Inicialmente, a peça foi retirada da programação do Festival de Inverno de Pernambuco, a pedido do prefeito da cidade e em comunicado do Governo de Pernambuco. Depois, o Tribunal de Justiça determinou que o espetáculo voltasse a programação. Porém, durante a apresentação do monólogo, ocorreu uma reviravolta de última hora: uma nova tentativa de barrar a apresentação via judicial.

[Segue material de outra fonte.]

import Literature.Topology.FourManifolds.FishtailTubeDZeroNorth
import Literature.Topology.FourManifolds.GluedDesc
import HarnessLib

/-!
# Invariants of points of the mapping torus of the tube shear

Infrastructure for the explicit fishtail neighbourhood (R. Gompf, *More Cappell–Shaneson spheres
are standard*, Algebr. Geom. Topol. 10 (2010), proof of Thm 2.1 and Lemma 2.2; the named fact
`Literature.Topology.FourManifolds.gompf2010_framedTwist`). The tube shear `ψ₀` preserves the
fibre coordinate `z₂` and the latitude `z₁ z₃` of `T³`; hence three circle-valued functions on
the mapping torus `X = MTorus ψ₀` are well defined on both cylinders:

* `latC [x, s] = z₁ z₃`, `yC [x, s] = z₂`, `baseC [x, s] = e^{2πis}`;

with their values on the points `mtPt x s` and `mtCoord (v, s)` (`0 < s < 3/2`), and the
injectivity of `[x, s]` for `s ∈ [1/2, 3/2)` (`mtPt_inj_Ico`). These invariants drive the
injectivity proofs of the fishtail end map.

Everything is proved; no named facts.

## References

* R. E. Gompf, *More Cappell–Shaneson spheres are standard*, Algebr. Geom. Topol. 10 (2010)
  1665–1681, proof of Thm 2.1 and Lemma 2.2. [GompfAGT2010]
-/

noncomputable section

open scoped Real Topology Manifold ContDiff
open Set Complex

namespace Literature.Topology.FourManifolds

local notation "𝔼 " n:arg => EuclideanSpace ℝ (Fin n)

/-! ### The tube shear preserves `z₂` and `z₁ z₃` -/

/-- The tube shear preserves `z₂`. [folklore] -/
@[simp] theorem tubeShearDiffeo_snd_fst (z : ThreeTorus) : (tubeShearDiffeo z).2.1 = z.2.1 := rfl

/-- The tube shear preserves the latitude `z₁ z₃`. [folklore] -/
theorem tubeShearDiffeo_fst_mul (z : ThreeTorus) : (tubeShearDiffeo z).1 * (tubeShearDiffeo z).2.2 = z.1 * z.2.2 :=
  tubeShear_fst_mul z

/-! ### The three invariants -/

/-- **The latitude `z₁ z₃` of a point of the mapping torus of the tube shear.** [folklore] -/
def latC : MTorus tubeShearDiffeo → Circle :=
  (mtGlueData tubeShearDiffeo).desc (fun a ↦ a.1.1 * a.1.2.2) (fun b ↦ b.1.1 * b.1.2.2) fun a ha ↦ by
    have ha' : (a.2 : ℝ) ≠ 1 / 2 := ha
    change a.1.1 * a.1.2.2 = (mtGlueFun tubeShearDiffeo a).1.1 * (mtGlueFun tubeShearDiffeo a).1.2.2
    rcases ha'.lt_or_gt with h | h
    · rw [mtGlueFun_of_lt h]; exact (tubeShearDiffeo_fst_mul a.1).symm
    · rw [mtGlueFun_of_gt h]

/-- **The fibre coordinate `z₂` of a point of the mapping torus.** [folklore] -/
def yC : MTorus tubeShearDiffeo → Circle :=
  (mtGlueData tubeShearDiffeo).desc (fun a ↦ a.1.2.1) (fun b ↦ b.1.2.1) fun a ha ↦ by
    have ha' : (a.2 : ℝ) ≠ 1 / 2 := ha
    change a.1.2.1 = (mtGlueFun tubeShearDiffeo a).1.2.1
    rcases ha'.lt_or_gt with h | h
    · rw [mtGlueFun_of_lt h]; exact (tubeShearDiffeo_snd_fst a.1).symm
    · rw [mtGlueFun_of_gt h]

/-- **The base angle `e^{2πis}` of a point of the mapping torus.** [folklore] -/
def baseC : MTorus tubeShearDiffeo → Circle :=
  (mtGlueData tubeShearDiffeo).desc (fun a ↦ Circle.exp (2 * π * (a.2 : ℝ))) (fun b ↦ Circle.exp (2 * π * (b.2 : ℝ)))
    fun a ha ↦ by
    have ha' : (a.2 : ℝ) ≠ 1 / 2 := ha
    change Circle.exp (2 * π * (a.2 : ℝ)) = Circle.exp (2 * π * ((mtGlueFun tubeShearDiffeo a).2 : ℝ))
    rcases ha'.lt_or_gt with h | h
    · rw [mtGlueFun_of_lt h]
      show Circle.exp (2 * π * (a.2 : ℝ)) = Circle.exp (2 * π * ((a.2 : ℝ) + 1))
      rw [mul_add, mul_one, Circle.exp_add, Circle.exp_two_pi, mul_one]
    · rw [mtGlueFun_of_gt h]

/-- Value of the latitude on the first cylinder. [folklore] -/
@[simp] theorem latC_inl (a : ThreeTorus × ↥mappingTorusPieceOne) : latC ((mtGlueData tubeShearDiffeo).inl a) = a.1.1 * a.1.2.2 := rfl
/-- Value of the latitude on the second cylinder. [folklore] -/
@[simp] theorem latC_inr (b : ThreeTorus × ↥mappingTorusPieceTwo) : latC ((mtGlueData tubeShearDiffeo).inr b) = b.1.1 * b.1.2.2 := rfl
/-- Value of the fibre coordinate on the first cylinder. [folklore] -/
@[simp] theorem yC_inl (a : ThreeTorus × ↥mappingTorusPieceOne) : yC ((mtGlueData tubeShearDiffeo).inl a) = a.1.2.1 := rfl
/-- Value of the fibre coordinate on the second cylinder. [folklore] -/
@[simp] theorem yC_inr (b : ThreeTorus × ↥mappingTorusPieceTwo) : yC ((mtGlueData tubeShearDiffeo).inr b) = b.1.2.1 := rfl
/-- Value of the base angle on the first cylinder. [folklore] -/
@[simp] theorem baseC_inl (a : ThreeTorus × ↥mappingTorusPieceOne) :
    baseC ((mtGlueData tubeShearDiffeo).inl a) = Circle.exp (2 * π * (a.2 : ℝ)) := rfl
/-- Value of the base angle on the second cylinder. [folklore] -/
@[simp] theorem baseC_inr (b : ThreeTorus × ↥mappingTorusPieceTwo) :
    baseC ((mtGlueData tubeShearDiffeo).inr b) = Circle.exp (2 * π * (b.2 : ℝ)) := rfl

/-- **The invariants of `[x, s]`** for `0 < s < 3/2`. [folklore] -/
theorem latC_mtPt (x : ThreeTorus) {s : ℝ} (hs0 : 0 < s) (hs1 : s < 3 / 2) : latC (mtPt tubeShearDiffeo x s) = x.1 * x.2.2 := by
  by_cases h : 1 / 2 < s
  · rw [mtPt_of_mem_two x ⟨h, hs1⟩]; rfl
  · rw [mtPt_of_mem_one x ⟨hs0, by linarith⟩]; rfl

/-- The fibre coordinate of `[x, s]`. [folklore] -/
theorem yC_mtPt (x : ThreeTorus) {s : ℝ} (hs0 : 0 < s) (hs1 : s < 3 / 2) : yC (mtPt tubeShearDiffeo x s) = x.2.1 := by
  by_cases h : 1 / 2 < s
  · rw [mtPt_of_mem_two x ⟨h, hs1⟩]; rfl
  · rw [mtPt_of_mem_one x ⟨hs0, by linarith⟩]; rfl

/-- The base angle of `[x, s]`. [folklore] -/
theorem baseC_mtPt (x : ThreeTorus) {s : ℝ} (hs0 : 0 < s) (hs1 : s < 3 / 2) :
    baseC (mtPt tubeShearDiffeo x s) = Circle.exp (2 * π * s) := by
  by_cases h : 1 / 2 < s
  · rw [mtPt_of_mem_two x ⟨h, hs1⟩]; rfl
  · rw [mtPt_of_mem_one x ⟨hs0, by linarith⟩]; rfl

/-- **The invariants of `mtCoord (v, s)`** (`0 < s < 3/2`): `latC = e^{i(v₀ + v₂)}`, `yC = e^{iv₁}`. [folklore] -/
theorem latC_mtCoord {q : (𝔼 3) × ℝ} (hs0 : 0 < q.2) (hs1 : q.2 < 3 / 2) : latC (mtCoord tubeShearDiffeo q) = Circle.exp (q.1 0 + q.1 2) := by
  rw [mtCoord, latC_mtPt _ hs0 hs1]
  simp [expT, Circle.exp_add]

/-- The fibre coordinate of `mtCoord (v, s)`. [folklore] -/
theorem yC_mtCoord {q : (𝔼 3) × ℝ} (hs0 : 0 < q.2) (hs1 : q.2 < 3 / 2) : yC (mtCoord tubeShearDiffeo q) = Circle.exp (q.1 1) := by
  rw [mtCoord, yC_mtPt _ hs0 hs1]
  simp [expT]

/-- The base angle of `mtCoord (v, s)`. [folklore] -/
theorem baseC_mtCoord {q : (𝔼 3) × ℝ} (hs0 : 0 < q.2) (hs1 : q.2 < 3 / 2) :
    baseC (mtCoord tubeShearDiffeo q) = Circle.exp (2 * π * q.2) := by
  rw [mtCoord, baseC_mtPt _ hs0 hs1]

/-! ### Injectivity of `[x, s]` on `[1/2, 3/2)` -/

/-- **`[x, s] = [x', s']` with `s, s' ∈ [1/2, 3/2)` forces `x = x'`, `s = s'`.** [folklore] -/
theorem mtPt_inj_Ico {ψ : ThreeTorus ≃ₘ⟮ModelWithCorners.prod (𝓡 1) (ModelWithCorners.prod (𝓡 1) (𝓡 1)),
    ModelWithCorners.prod (𝓡 1) (ModelWithCorners.prod (𝓡 1) (𝓡 1))⟯ ThreeTorus}
    {x x' : ThreeTorus} {s s' : ℝ} (hs : 1 / 2 ≤ s ∧ s < 3 / 2) (hs' : 1 / 2 ≤ s' ∧ s' < 3 / 2)
    (h : mtPt ψ x s = mtPt ψ x' s') : x = x' ∧ s = s' := by
  rcases hs.1.lt_or_eq with hlt | heq
  · rcases hs'.1.lt_or_eq with hlt' | heq'
    · exact mtPt_inj_two ⟨hlt, hs.2⟩ ⟨hlt', hs'.2⟩ h
    · -- `s' = 1/2`: `[x', 1/2] = [x, s]` is impossible
      exfalso
      rw [← heq'] at h
      rcases (mtPt_eq_mtPt_iff (by norm_num : (0:ℝ) < 1 / 2 ∧ (1:ℝ) / 2 < 1) ⟨hlt, hs.2⟩).1 h.symm with ⟨h1, -⟩ | ⟨h1, -⟩
      · linarith
      · norm_num at h1; linarith
  · rcases hs'.1.lt_or_eq with hlt' | heq'
    · exfalso
      rw [← heq] at h
      rcases (mtPt_eq_mtPt_iff (by norm_num : (0:ℝ) < 1 / 2 ∧ (1:ℝ) / 2 < 1) ⟨hlt', hs'.2⟩).1 h with ⟨h1, -⟩ | ⟨h1, -⟩
      · linarith
      · norm_num at h1; linarith
    · rw [← heq, ← heq'] at h ⊢
      exact ⟨(mtPt_inj_one (by norm_num) (by norm_num) h).1, rfl⟩

/-- Equal points have equal invariants (trivial, for `rw` convenience). [folklore] -/
theorem invariants_eq {m m' : MTorus tubeShearDiffeo} (h : m = m') : latC m = latC m' ∧ yC m = yC m' ∧ baseC m = baseC m' := by
  subst h; exact ⟨rfl, rfl, rfl⟩

/-! ### Recovering angles from circle points -/

/-- `e^{ia} = e^{ib}` with `|a - b| < 2π` forces `a = b`. [folklore] -/
theorem eq_of_circleExp_eq {a b : ℝ} (h : Circle.exp a = Circle.exp b) (hab : |a - b| < 2 * π) : a = b := by
  have h1 : Circle.exp (a - b) = 1 := by rw [Circle.exp_sub, h, div_self']
  rw [Circle.exp_eq_one] at h1
  obtain ⟨m, hm⟩ := h1
  have hπ := Real.pi_pos
  obtain ⟨hl, hr⟩ := abs_lt.1 hab
  rcases lt_trichotomy m 0 with hneg | hzero | hpos
  · have : (m : ℝ) ≤ -1 := by exact_mod_cast Int.le_sub_one_iff.2 hneg
    nlinarith
  · rw [hzero] at hm; simp at hm; linarith
  · have : (1 : ℝ) ≤ m := by exact_mod_cast hpos
    nlinarith

/-- `e^{ia} = 1` with `|a| < 2π` forces `a = 0`. [folklore] -/
theorem eq_zero_of_circleExp_eq_one {a : ℝ} (h : Circle.exp a = 1) (ha : |a| < 2 * π) : a = 0 := by
  have := eq_of_circleExp_eq (a := a) (b := 0) (by rw [h, Circle.exp_zero]) (by simpa using ha)
  exact this

end Literature.Topology.FourManifolds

O desembargador Roberto da Silva Maia atendeu um mandado da Ordem dos Pastores Evangélicos de Garanhuns e Região e determinou que a apresentação não fizesse mais parte da programação do Festival de Inverno de Garanhuns. O motivo é porque a peça, escrita por Jo Clifford e dirigida por Natalia Mallo, é protagonizada por Renata Carvalho, uma atriz que é travesti. Para eles, uma travesti não pode interpretar Jesus.

Segundo relato da diretora Natalia Mallo, tudo correu bem na primeira sessão. “No intervalo, um estrondo e muita fumaça. Muita cara de prenúncio. Então, após soltarem bombas no espaço, chega uma liminar judicial (a pedido da Ordem dos Pastores Evangélicos) pedindo mais um cancelamento, e nós decidimos desobedecer, com o apoio da nossa produção. Daí a segurança contratada (“contrapartida” oferecida pelo FIG) se volta contra nós e proíbe a entrada do público”.

Foi preciso que a própria atriz, Renata Carvalho, e a produção enfrentassem o bloqueio e abrissem a porta do local. “Renata quebrou tudo, expôs os covardes e berrou todas as verdades. A força era tanta que um batalhão inteiro da PM não teve coragem de agir. ‘Acalma ela!’, gritavam para mim, e eu pensei: ‘não’. Ouçam e aguentem. E permaneci dando suporte e vigiando a movimentação. Foi uma catarse e tanto”.

Cerca de 300 pessoas estavam presentes e entraram no espaço gritando “não vai ter censura” e “fascistas”. “Jesus disse: vai ter peça sim. A liminar cancela da programação oficial, mas vamos fazer outra sessão de maneira independente. Venham com amor”, declarou o artista Chico Ludermir, um dos responsáveis pela campanha de financiamento coletivo para a realização do espetáculo.

FOI RETIRADA TODA A ESTRUTURA

A decisão judicial proibiu que o espetáculo estivesse dentro do Festival, porém não conseguiu impossibilitar a apresentação da peça na ocasião. Isso porque o monólogo foi organizado por meio de iniciativa privada, quando artistas e produtores fizeram uma vakinha online para arrecadar dinheiro e trazer a peça à cidade, logo após a primeira retirada da programação. Inclusive a casa foi alugada com o dinheiro arrecadado, não do Festival.

A Secretaria de Cultura e a Fundarpe resolveram, então, retirar toda a estrutura montada no local, oferecida como mea culpa após serem obrigados a trazer de volta o espetáculo à programação, antes do novo impedimento ocorrer. “Assim, há o entendimento de que o espetáculo não aconteceu sob o apoio oferecido pela Fundarpe”, declarou Severino Pessoa, chefe de gabinete da Secretaria de Cultura de Pernambuco.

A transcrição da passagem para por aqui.